**TO DO:** Among the lines below, a stretch begins at the one with "ℕ) : ℚ))))‖ = 1 := by" and ends at the one with "set B : ℕ := D". Repeat that stretch exactly, ends included.

==== EXERCISE INPUT

import Summits.BirchSwinnertonDyer.BirchSwinnertonDyer.Theorems.ResidualThetaTransportAtTwoThetaLayerLambdaCongruenceAtTwoCurveMuSeeds
import Summits.BirchSwinnertonDyer.BirchSwinnertonDyer.Theorems.ResidualThetaTransportAtTwoThetaLayerLambdaCongruenceAtTwoNonRootUnconditional
import HarnessLib

/-!
# Crux `ThetaLayerLambdaCongruenceAtTwo` (stmt-BirchSwinnertonDyer-20688, route ResidualThetaTransportAtTwo), line `birth`:
# UNCONDITIONAL non-vanishing and primitive scaling of the depleted plus symbol of every elliptic curve, and Deligne-free
# `μ`-propagation (w3 g5's unconditional (NR-g) `partnerEulerFactorNonRoot` replaces Deligne's named fact)

Width seat bsd-wall-rtt-p3-w2 g2 (`--supports stmt-BirchSwinnertonDyer-20688`; closes nothing). THEOREMS ONLY — no definition, no named fact,
no `sorry`; nothing about any curve or form is asserted beyond what is proved; BSD is not proved by any of this.

* `exists_depletedCurveSymbol_ne_zero'` — **for EVERY globally minimal elliptic curve `W/ℚ`, its newform `f` and every finite set `S₀` of
  places, the `S₀`-depleted rational plus symbol `φ^{S₀}_W` is not identically zero — UNCONDITIONALLY** (`…CurveMuPropagationAnyRank`
  §1 with the non-root input now the tree theorem `partnerEulerFactorNonRoot`, w3 g5).
* `exists_primitive_scaling_depletedCurveSymbol'` — hence a primitive `2`-adic scaling, unconditionally (no `L(W,1) ≠ 0`, no named fact).
* `curveDepletedSymbolMax_of_congruent_of_plusLine'` — the `μ`-propagation (μ-W₁)(A,S₀) ⟹ (μ-W₁)(W,S₀) under (C3⁺) alone, for a congruent
  curve `A` of any rank (no Deligne).
* §SixFacts — Deligne-free forms of the pointwise chain and of both seeds: crux conclusion at a datum, and Kan⁺ BY NAME, from the SIX
  plus-line facts + (μ-W₁) at the datum / + (μ-g₁) (partner form) / + one congruent `A` of any rank with (μ-W₀)(A).

References: [GreenbergVatsal2000] Thm. (1.4), §1 (8)–(10); [Manin1972] Cor. 3.6; [AtkinLehner1970] Thm. 3.
-/

set_option autoImplicit false
-- justification: the `Summit.BirchSwinnertonDyer.BirchSwinnertonDyer.…` path repeats a component (route-file convention)
set_option linter.dupNamespace false

noncomputable section

open scoped Classical MatrixGroups Polynomial

open Polynomial CongruenceSubgroup Literature.NumberTheory.EllipticCurves Literature.NumberTheory.EllipticCurves.ModularForms

namespace Summit.BirchSwinnertonDyer.BirchSwinnertonDyer.Theorems.ThetaLayerLambdaCongruenceAtTwo

section NonZero

variable {W : WeierstrassCurve ℚ} {f : CuspForm (CongruenceSubgroup.Gamma0 (W.conductorNorm ℤ)) 2}

/-- **`φ^{S₀}_W ≢ 0` for every elliptic curve, UNCONDITIONALLY** (injectivity of depletion + the tree's unconditional non-root
`partnerEulerFactorNonRoot`). [cite: GreenbergVatsal2000, §1 (8)] [cite: AtkinLehner1970, Thm. 3] -/
theorem exists_depletedCurveSymbol_ne_zero' [W.IsElliptic] [W.IsGloballyMinimal] [NeZero (W.conductorNorm ℤ)]
    (hf : IsNewformOf W f)
    (S₀ : Finset (IsDedekindDomain.HeightOneSpectrum (NumberField.RingOfIntegers ℚ))) :
    ∃ r : ℚ, (∑ k ∈ Fintype.piFinset (fun _ : S₀ ↦ Finset.range 3), (∏ v : S₀, ((W.localPolynomialAt (v : IsDedekindDomain.HeightOneSpectrum (NumberField.RingOfIntegers ℚ))).map (Int.castRingHom (PadicAlgCl 2))).coeff (k v) * ((Rat.HeightOneSpectrum.natGenerator (v : IsDedekindDomain.HeightOneSpectrum (NumberField.RingOfIntegers ℚ)) : PadicAlgCl 2)⁻¹) ^ (k v)) * algebraMap ℚ (PadicAlgCl 2) (ratPlusSymbol f (r * ((∏ v : S₀, Rat.HeightOneSpectrum.natGenerator (v : IsDedekindDomain.HeightOneSpectrum (NumberField.RingOfIntegers ℚ)) ^ (k v) : ℕ) : ℚ)))) ≠ 0 := by
  obtain ⟨ι, hι, hιa⟩ := exists_embedding_of_isNewformOf hf
  have hΩ : IsPlusPeriod f (plusPeriod f : ℂ) := isPlusPeriod_plusPeriod hf.1 hf.coeffField_eq_bot
  obtain ⟨r, hr⟩ := exists_depletedPartnerSymbol_ne_zero_of_nonRoot ι (plusPeriod f : ℂ) S₀ hf.1 hΩ (fun v _ ζ hζ ↦
    partnerEulerFactorNonRoot _ f ι hf.1 _ (Rat.HeightOneSpectrum.prime_natGenerator v) ζ hζ)
  refine ⟨r, fun h0 ↦ hr ?_⟩
  rw [← h0]
  refine Finset.sum_congr rfl fun k _ ↦ ?_
  rw [hι]
  congr 1
  refine Finset.prod_congr rfl fun v _ ↦ ?_
  rw [map_localPolynomialAt_eq W, hιa]


end NonZero

section Primitive

variable {W : WeierstrassCurve ℚ} {f : CuspForm (CongruenceSubgroup.Gamma0 (W.conductorNorm ℤ)) 2}

/-- **Primitive `2`-adic scaling of `φ^{S₀}_W`, unconditionally** (bounded denominators by Manin–Drinfeld, non-vanishing by
`exists_depletedCurveSymbol_ne_zero'`). [cite: Manin1972, Cor. 3.6] -/
theorem exists_primitive_scaling_depletedCurveSymbol' [W.IsElliptic] [W.IsGloballyMinimal] [NeZero (W.conductorNorm ℤ)]
    (hf : IsNewformOf W f)
    (S₀ : Finset (IsDedekindDomain.HeightOneSpectrum (NumberField.RingOfIntegers ℚ))) :
    ∃ c : PadicAlgCl 2,
      (∀ x : ℚ, ‖c * (∑ k ∈ Fintype.piFinset (fun _ : S₀ ↦ Finset.range 3),
        (∏ v : S₀, ((W.localPolynomialAt (v : IsDedekindDomain.HeightOneSpectrum (NumberField.RingOfIntegers ℚ))).map (Int.castRingHom (PadicAlgCl 2))).coeff (k v) *
            ((Rat.HeightOneSpectrum.natGenerator (v : IsDedekindDomain.HeightOneSpectrum (NumberField.RingOfIntegers ℚ)) : PadicAlgCl 2)⁻¹) ^ (k v)) *
          algebraMap ℚ (PadicAlgCl 2) (ratPlusSymbol f (x * ((∏ v : S₀, Rat.HeightOneSpectrum.natGenerator (v : IsDedekindDomain.HeightOneSpectrum (NumberField.RingOfIntegers ℚ)) ^ (k v) : ℕ) : ℚ))))‖ ≤ 1) ∧
      ∃ x : ℚ, ‖c * (∑ k ∈ Fintype.piFinset (fun _ : S₀ ↦ Finset.range 3),
        (∏ v : S₀, ((W.localPolynomialAt (v : IsDedekindDomain.HeightOneSpectrum (NumberField.RingOfIntegers ℚ))).map (Int.castRingHom (PadicAlgCl 2))).coeff (k v) *
            ((Rat.HeightOneSpectrum.natGenerator (v : IsDedekindDomain.HeightOneSpectrum (NumberField.RingOfIntegers ℚ)) : PadicAlgCl 2)⁻¹) ^ (k v)) *
          algebraMap ℚ (PadicAlgCl 2) (ratPlusSymbol f (x * ((∏ v : S₀, Rat.HeightOneSpectrum.natGenerator (v : IsDedekindDomain.HeightOneSpectrum (NumberField.RingOfIntegers ℚ)) ^ (k v) : ℕ) : ℚ))))‖ = 1 := by
  -- common denominator of the rational plus symbols (Manin–Drinfeld)
  obtain ⟨D, hDpos, hD⟩ := exists_forall_ratPlusSymbol_eq_div_of_maninDrinfeld
    (exists_nsmul_modularSymbol_mem_periodLattice_holds f)
  -- numerators `Z x` with `ρ x · B = Z x`
  choose Z hZ using fun x ↦ exists_int_depletedCurveSymbolRat (W := W) (f := f) S₀ hDpos hD x
  set B : ℕ := D * (∏ v : S₀, Rat.HeightOneSpectrum.natGenerator
    (v : IsDedekindDomain.HeightOneSpectrum (NumberField.RingOfIntegers ℚ))) ^ 2 with hBdef
  have hBpos : 0 < B := Nat.mul_pos hDpos (pow_pos (Finset.prod_pos fun v _ ↦
    (Rat.HeightOneSpectrum.prime_natGenerator _).pos) 2)
  have hB0 : (B : ℚ) ≠ 0 := by exact_mod_cast hBpos.ne'
  have hBK : ‖(B : PadicAlgCl 2)‖ ≠ 0 := norm_ne_zero_iff.mpr (by exact_mod_cast hBpos.ne')
  -- the symbol at `x` is `algebraMap (Z x / B)`
  have hval : ∀ x : ℚ, (∑ k ∈ Fintype.piFinset (fun _ : S₀ ↦ Finset.range 3),
        (∏ v : S₀, ((W.localPolynomialAt (v : IsDedekindDomain.HeightOneSpectrum (NumberField.RingOfIntegers ℚ))).map (Int.castRingHom (PadicAlgCl 2))).coeff (k v) *
            ((Rat.HeightOneSpectrum.natGenerator (v : IsDedekindDomain.HeightOneSpectrum (NumberField.RingOfIntegers ℚ)) : PadicAlgCl 2)⁻¹) ^ (k v)) *
          algebraMap ℚ (PadicAlgCl 2) (ratPlusSymbol f (x * ((∏ v : S₀, Rat.HeightOneSpectrum.natGenerator (v : IsDedekindDomain.HeightOneSpectrum (NumberField.RingOfIntegers ℚ)) ^ (k v) : ℕ) : ℚ)))) = algebraMap ℚ (PadicAlgCl 2) ((Z x : ℚ) / B) := by
    intro x
    rw [depletedCurveSymbol_eq_algebraMap]
    congr 1
    rw [eq_div_iff hB0]
    exact hZ x
  have hnorm : ∀ x : ℚ, ‖(∑ k ∈ Fintype.piFinset (fun _ : S₀ ↦ Finset.range 3),
        (∏ v : S₀, ((W.localPolynomialAt (v : IsDedekindDomain.HeightOneSpectrum (NumberField.RingOfIntegers ℚ))).map (Int.castRingHom (PadicAlgCl 2))).coeff (k v) *
            ((Rat.HeightOneSpectrum.natGenerator (v : IsDedekindDomain.HeightOneSpectrum (NumberField.RingOfIntegers ℚ)) : PadicAlgCl 2)⁻¹) ^ (k v)) *
          algebraMap ℚ (PadicAlgCl 2) (ratPlusSymbol f (x * ((∏ v : S₀, Rat.HeightOneSpectrum.natGenerator (v : IsDedekindDomain.HeightOneSpectrum (NumberField.RingOfIntegers ℚ)) ^ (k v) : ℕ) : ℚ))))‖ = ‖(Z x : PadicAlgCl 2)‖ / ‖(B : PadicAlgCl 2)‖ := by
    intro x
    rw [hval x, map_div₀, map_intCast, map_natCast, norm_div]
  -- non-vanishing SOMEWHERE (no `L(W,1) ≠ 0` needed): the depleted symbol is not identically zero (§1)
  obtain ⟨x₁, hx₁⟩ := exists_depletedCurveSymbol_ne_zero' hf S₀
  have hZ1 : Z x₁ ≠ 0 := by
    intro h0
    apply hx₁
    rw [hval x₁, h0, Int.cast_zero, zero_div, map_zero]
  -- the least `2`-adic valuation of a non-zero numerator
  have hP : ∃ n : ℕ, ∃ x : ℚ, Z x ≠ 0 ∧ padicValInt 2 (Z x) = n := ⟨_, x₁, hZ1, rfl⟩
  obtain ⟨x₀, hx₀, hn₀⟩ := Nat.find_spec hP
  have hmin : ∀ x : ℚ, Z x ≠ 0 → padicValInt 2 (Z x₀) ≤ padicValInt 2 (Z x) := fun x hx ↦ by
    rw [hn₀]; exact Nat.find_min' hP ⟨x, hx, rfl⟩
  have hZx₀ : ‖(Z x₀ : PadicAlgCl 2)‖ ≠ 0 := norm_ne_zero_iff.mpr (by exact_mod_cast hx₀)
  have hΦ0 : (∑ k ∈ Fintype.piFinset (fun _ : S₀ ↦ Finset.range 3),
        (∏ v : S₀, ((W.localPolynomialAt (v : IsDedekindDomain.HeightOneSpectrum (NumberField.RingOfIntegers ℚ))).map (Int.castRingHom (PadicAlgCl 2))).coeff (k v) *
            ((Rat.HeightOneSpectrum.natGenerator (v : IsDedekindDomain.HeightOneSpectrum (NumberField.RingOfIntegers ℚ)) : PadicAlgCl 2)⁻¹) ^ (k v)) *
          algebraMap ℚ (PadicAlgCl 2) (ratPlusSymbol f (x₀ * ((∏ v : S₀, Rat.HeightOneSpectrum.natGenerator (v : IsDedekindDomain.HeightOneSpectrum (NumberField.RingOfIntegers ℚ)) ^ (k v) : ℕ) : ℚ)))) ≠ 0 := by
    rw [← norm_ne_zero_iff, hnorm]
    exact div_ne_zero hZx₀ hBK
  refine ⟨((∑ k ∈ Fintype.piFinset (fun _ : S₀ ↦ Finset.range 3),
        (∏ v : S₀, ((W.localPolynomialAt (v : IsDedekindDomain.HeightOneSpectrum (NumberField.RingOfIntegers ℚ))).map (Int.castRingHom (PadicAlgCl 2))).coeff (k v) *
            ((Rat.HeightOneSpectrum.natGenerator (v : IsDedekindDomain.HeightOneSpectrum (NumberField.RingOfIntegers ℚ)) : PadicAlgCl 2)⁻¹) ^ (k v)) *
          algebraMap ℚ (PadicAlgCl 2) (ratPlusSymbol f (x₀ * ((∏ v : S₀, Rat.HeightOneSpectrum.natGenerator (v : IsDedekindDomain.HeightOneSpectrum (NumberField.RingOfIntegers ℚ)) ^ (k v) : ℕ) : ℚ)))))⁻¹, fun x ↦ ?_, x₀, by rw [inv_mul_cancel₀ hΦ0, norm_one]⟩
  rw [norm_mul, norm_inv, hnorm x, hnorm x₀]
  by_cases hx : Z x = 0
  · rw [hx, Int.cast_zero, norm_zero, zero_div, mul_zero]; exact zero_le_one
  · rw [inv_div, div_mul_div_comm, mul_comm ‖(B : PadicAlgCl 2)‖, mul_div_mul_right _ _ hBK,
      div_le_one (lt_of_le_of_ne (norm_nonneg _) hZx₀.symm), norm_intCast_padicAlgCl_two_eq_zpow hx,
      norm_intCast_padicAlgCl_two_eq_zpow hx₀]
    exact zpow_le_zpow_right₀ (by norm_num) (neg_le_neg (Int.ofNat_le.mpr (hmin x hx)))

========

**EXPECTED ANSWER:**
          algebraMap ℚ (PadicAlgCl 2) (ratPlusSymbol f (x * ((∏ v : S₀, Rat.HeightOneSpectrum.natGenerator (v : IsDedekindDomain.HeightOneSpectrum (NumberField.RingOfIntegers ℚ)) ^ (k v) : ℕ) : ℚ))))‖ = 1 := by
  -- common denominator of the rational plus symbols (Manin–Drinfeld)
  obtain ⟨D, hDpos, hD⟩ := exists_forall_ratPlusSymbol_eq_div_of_maninDrinfeld
    (exists_nsmul_modularSymbol_mem_periodLattice_holds f)
  -- numerators `Z x` with `ρ x · B = Z x`
  choose Z hZ using fun x ↦ exists_int_depletedCurveSymbolRat (W := W) (f := f) S₀ hDpos hD x
  set B : ℕ := D * (∏ v : S₀, Rat.HeightOneSpectrum.natGenerator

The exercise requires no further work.